Where to stay: At the end of a long pine-lined road and surrounded by olive groves and fields, Tenuta di Paternostro, near Vetralla, offers five chic suites in the heart of a working farm that also offers equine therapy and wellness retreats.

How to get around: Fly into Rome, and Viterbo is about an hour and a half’s drive northwest. Direct trains also run between Rome and Viterbo, about an hour and 40 minutes. It’s a 40-minute drive from Viterbo to Tarquinia.

When to go: Among Tuscia’s traditional festivals, the most famous is the annual procession of the Macchina di Santa Rosa, an illuminated 30m-high (98ft) tower built to honor Viterbo’s patron saint. On the evening of September 3, one hundred men – known as Facchini di Santa Rosa – carry the macchina through the town, a grand spectacle.

The beautiful stone portico in the square of San Pellegrino in the medieval heart of Viterbo in central Italy.
Left: San Pellegrino square in Viterbo.
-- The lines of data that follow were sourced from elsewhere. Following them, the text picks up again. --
/-- `h = (x_2, x_3)` (Example 4.3). [cite: Kloosterman2025, Example 4.3] -/
def ex43H : Fin 2 → MvPolynomial (Fin (2 * 3 + 2)) K := ![X 2, X 3]

/-- `gC = (x_6, x_7)` (Example 4.3). [cite: Kloosterman2025, Example 4.3] -/
def ex43GC : Fin 2 → MvPolynomial (Fin (2 * 3 + 2)) K := ![X 6, X 7]

/-- `Q = diag(x_0²+x_2²+x_4², x_1²+x_3²+x_5²)`, `Q_{03} = Q_{12} = 0` (Example 4.3). [cite: Kloosterman2025, Example 4.3] -/
def ex43Q : Fin 2 → Fin 2 → MvPolynomial (Fin (2 * 3 + 2)) K :=
  ![![X 0 ^ 2 + X 2 ^ 2 + X 4 ^ 2, 0], ![0, X 1 ^ 2 + X 3 ^ 2 + X 5 ^ 2]]

/-- `P = (x_4(x_4²+x_6²), x_5(x_5²+x_7²))` (Example 4.3). [cite: Kloosterman2025, Example 4.3] -/
def ex43P : Fin 2 → MvPolynomial (Fin (2 * 3 + 2)) K := ![X 4 * (X 4 ^ 2 + X 6 ^ 2), X 5 * (X 5 ^ 2 + X 7 ^ 2)]

local notation "S" => MvPolynomial (Fin (2 * 3 + 2)) K
local notation "x" n:max => (X n : MvPolynomial (Fin (2 * 3 + 2)) K)
local notation "F₄₃" => twoPlanesForm (ex43GA (K := K)) ex43H ex43GC ex43Q ex43P

/-- `gA_0 = x_0` (Example 4.3). [cite: Kloosterman2025, Example 4.3] -/
@[simp] theorem ex43GA_zero : ex43GA (K := K) 0 = X 0 := rfl
/-- `gA_1 = x_1` (Example 4.3). [cite: Kloosterman2025, Example 4.3] -/
@[simp] theorem ex43GA_one : ex43GA (K := K) 1 = X 1 := rfl
/-- `h_0 = x_2` (Example 4.3). [cite: Kloosterman2025, Example 4.3] -/
@[simp] theorem ex43H_zero : ex43H (K := K) 0 = X 2 := rfl
/-- `h_1 = x_3` (Example 4.3). [cite: Kloosterman2025, Example 4.3] -/
@[simp] theorem ex43H_one : ex43H (K := K) 1 = X 3 := rfl
/-- `gC_0 = x_6` (Example 4.3). [cite: Kloosterman2025, Example 4.3] -/
@[simp] theorem ex43GC_zero : ex43GC (K := K) 0 = X 6 := rfl
/-- `gC_1 = x_7` (Example 4.3). [cite: Kloosterman2025, Example 4.3] -/
@[simp] theorem ex43GC_one : ex43GC (K := K) 1 = X 7 := rfl
/-- `Q_{02} = x_0²+x_2²+x_4²` (Example 4.3). [cite: Kloosterman2025, Example 4.3] -/
@[simp] theorem ex43Q_zero_zero : ex43Q (K := K) 0 0 = X 0 ^ 2 + X 2 ^ 2 + X 4 ^ 2 := rfl
/-- `Q_{03} = 0` (Example 4.3). [cite: Kloosterman2025, Example 4.3] -/
@[simp] theorem ex43Q_zero_one : ex43Q (K := K) 0 1 = 0 := rfl
/-- `Q_{12} = 0` (Example 4.3). [cite: Kloosterman2025, Example 4.3] -/
@[simp] theorem ex43Q_one_zero : ex43Q (K := K) 1 0 = 0 := rfl
/-- `Q_{13} = x_1²+x_3²+x_5²` (Example 4.3). [cite: Kloosterman2025, Example 4.3] -/
@[simp] theorem ex43Q_one_one : ex43Q (K := K) 1 1 = X 1 ^ 2 + X 3 ^ 2 + X 5 ^ 2 := rfl
/-- `P_6 = x_4(x_4²+x_6²)` (Example 4.3). [cite: Kloosterman2025, Example 4.3] -/
@[simp] theorem ex43P_zero : ex43P (K := K) 0 = X 4 * (X 4 ^ 2 + X 6 ^ 2) := rfl
/-- `P_7 = x_5(x_5²+x_7²)` (Example 4.3). [cite: Kloosterman2025, Example 4.3] -/
@[simp] theorem ex43P_one : ex43P (K := K) 1 = X 5 * (X 5 ^ 2 + X 7 ^ 2) := rfl

/-- Example 4.3's `f`, written out. [cite: Kloosterman2025, Example 4.3] -/
theorem ex43Form_eq : F₄₃ =
    x 0 * x 2 * (x 0 ^ 2 + x 2 ^ 2 + x 4 ^ 2) + x 1 * x 3 * (x 1 ^ 2 + x 3 ^ 2 + x 5 ^ 2) +
      x 6 * (x 4 * (x 4 ^ 2 + x 6 ^ 2)) + x 7 * (x 5 * (x 5 ^ 2 + x 7 ^ 2)) := by
  simp only [twoPlanesForm, Fin.sum_univ_two, ex43GA_zero, ex43GA_one, ex43H_zero, ex43H_one, ex43GC_zero,
    ex43GC_one, ex43Q_zero_zero, ex43Q_zero_one, ex43Q_one_zero, ex43Q_one_one, ex43P_zero, ex43P_one]
  ring

/-- The `g_i` are linear forms (Example 4.3). [cite: Kloosterman2025, Example 4.3] -/
theorem ex43_hgA : ∀ i, (ex43GA (K := K) i).IsHomogeneous 1 :=
  Fin.forall_fin_two.mpr ⟨isHomogeneous_X K 0, isHomogeneous_X K 1⟩

/-- The `h_j` are linear forms (Example 4.3). [cite: Kloosterman2025, Example 4.3] -/
theorem ex43_hh : ∀ j, (ex43H (K := K) j).IsHomogeneous 1 :=
  Fin.forall_fin_two.mpr ⟨isHomogeneous_X K 2, isHomogeneous_X K 3⟩

/-- The `g'_m` are linear forms (Example 4.3). [cite: Kloosterman2025, Example 4.3] -/
theorem ex43_hgC : ∀ m, (ex43GC (K := K) m).IsHomogeneous 1 :=
  Fin.forall_fin_two.mpr ⟨isHomogeneous_X K 6, isHomogeneous_X K 7⟩

/-- The `Q_{ij}` are quadrics (`d − 2 = 2`) (Example 4.3). [cite: Kloosterman2025, Example 4.3] -/
theorem ex43_hQ : ∀ i j, (ex43Q (K := K) i j).IsHomogeneous (4 - 2) :=
  Fin.forall_fin_two.mpr
    ⟨Fin.forall_fin_two.mpr ⟨((isHomogeneous_X_pow 0 2).add (isHomogeneous_X_pow 2 2)).add (isHomogeneous_X_pow 4 2),
      isHomogeneous_zero _ _ _⟩,
    Fin.forall_fin_two.mpr ⟨isHomogeneous_zero _ _ _,
      ((isHomogeneous_X_pow 1 2).add (isHomogeneous_X_pow 3 2)).add (isHomogeneous_X_pow 5 2)⟩⟩

/-- The `P_m` are cubics (`d − 1 = 3`) (Example 4.3). [cite: Kloosterman2025, Example 4.3] -/
theorem ex43_hP : ∀ m, (ex43P (K := K) m).IsHomogeneous (4 - 1) :=
  Fin.forall_fin_two.mpr
    ⟨(isHomogeneous_X K 4).mul ((isHomogeneous_X_pow 4 2).add (isHomogeneous_X_pow 6 2)),
     (isHomogeneous_X K 5).mul ((isHomogeneous_X_pow 5 2).add (isHomogeneous_X_pow 7 2))⟩

/-- `Π₁ = V(x_0,x_1,x_6,x_7)` and `Π₂ = V(x_2,x_3,x_6,x_7)` are two `3`-planes of `ℙ^7` meeting in codimension `2`:
the six linear generators `gA, h, gC` are linearly independent. [cite: Kloosterman2025, Example 4.3] -/
theorem ex43_planes_linearIndependent :
    LinearIndependent K (Sum.elim (Sum.elim (ex43GA (K := K)) ex43H) ex43GC) :=
  linearIndependent_of_eq_X_comp (Sum.elim (Sum.elim ![0, 1] ![2, 3]) ![6, 7]) (by decide) _
    (fun i => by rcases i with (i | i) | i <;> fin_cases i <;> rfl)

/-- `∂f/∂x_0`. [cite: Kloosterman2025, Example 4.3] -/
theorem ex43_pderiv_0 : pderiv 0 F₄₃ = (3 : S) * x 0 ^ 2 * x 2 + x 2 ^ 3 + x 2 * x 4 ^ 2 := by
  rw [ex43Form_eq]
  simp (config := { decide := true }) only [map_add, Derivation.leibniz, Derivation.leibniz_pow,
    pderiv_X, Pi.single_apply, if_true, if_false, smul_eq_mul, nsmul_eq_mul]
  ring

/-- `∂f/∂x_2`. [cite: Kloosterman2025, Example 4.3] -/
theorem ex43_pderiv_2 : pderiv 2 F₄₃ = x 0 ^ 3 + (3 : S) * x 0 * x 2 ^ 2 + x 0 * x 4 ^ 2 := by
  rw [ex43Form_eq]
  simp (config := { decide := true }) only [map_add, Derivation.leibniz, Derivation.leibniz_pow,
    pderiv_X, Pi.single_apply, if_true, if_false, smul_eq_mul, nsmul_eq_mul]
  ring

/-- `∂f/∂x_4`. [cite: Kloosterman2025, Example 4.3] -/
theorem ex43_pderiv_4 : pderiv 4 F₄₃ = (2 : S) * x 0 * x 2 * x 4 + (3 : S) * x 4 ^ 2 * x 6 + x 6 ^ 3 := by
  rw [ex43Form_eq]
  simp (config := { decide := true }) only [map_add, Derivation.leibniz, Derivation.leibniz_pow,
    pderiv_X, Pi.single_apply, if_true, if_false, smul_eq_mul, nsmul_eq_mul]
  ring

/-- `∂f/∂x_6`. [cite: Kloosterman2025, Example 4.3] -/
theorem ex43_pderiv_6 : pderiv 6 F₄₃ = x 4 ^ 3 + (3 : S) * x 4 * x 6 ^ 2 := by
  rw [ex43Form_eq]
  simp (config := { decide := true }) only [map_add, Derivation.leibniz, Derivation.leibniz_pow,
    pderiv_X, Pi.single_apply, if_true, if_false, smul_eq_mul, nsmul_eq_mul]
  ring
Getty Images Right: Lake Bolsena, seen through city gate of Montefiascone. Getty Images
Lake Bolsena, seen through city gate of Montefiascone

What to do

Explore an Etruscan realm of the dead 

The Necropoli di Tarquinia (also known as Monterozzi) dates to the 7th century BCE and comprises about 6000 tombs, some 200 of which are adorned with fabulous frescoes. Of the 20 or so tombs open to the public, one of the most beautiful is the Tomba dei Leopardi, with a rich banquet scene complete with dancers and musicians. End your Etruscan adventure at the superb Museo Archeologico Nazionale Tarquiniense in the pretty medieval town of Tarquinia. 

Stroll through ravishing Renaissance gardens

In Bagnaia, the Villa Lante’s buildings feel like mere ornaments to the garden, which features fountains, an ingenious water cascade and, at the bottom, a perfectly manicured parterre. In Vignanello, Castello Ruspoli features a beautifully maintained formal garden, first laid out in 1611. The region’s most eccentric 16th-century garden is Bomarzo’s Parco dei Mostri (Park of Monsters), scattered with sculpted animals, ogres, giants and dragons.

Visit Viterbo’s lakes 

Of the two volcanic lakes near Viterbo, Bolsena is the larger and offers a wide range of activities – sailing, kayaking, fishing, birdwatching – as well as beautiful villages such as Bolsena, Capodimonte and Montefiascone along its shoreline. Surrounded by the Monti Cimini and a protected nature reserve, Lago di Vico is for nature lovers. Hiking trails thread into the hills around the lake, taking in the wild slopes of Monte Fogliano and Monte Venere.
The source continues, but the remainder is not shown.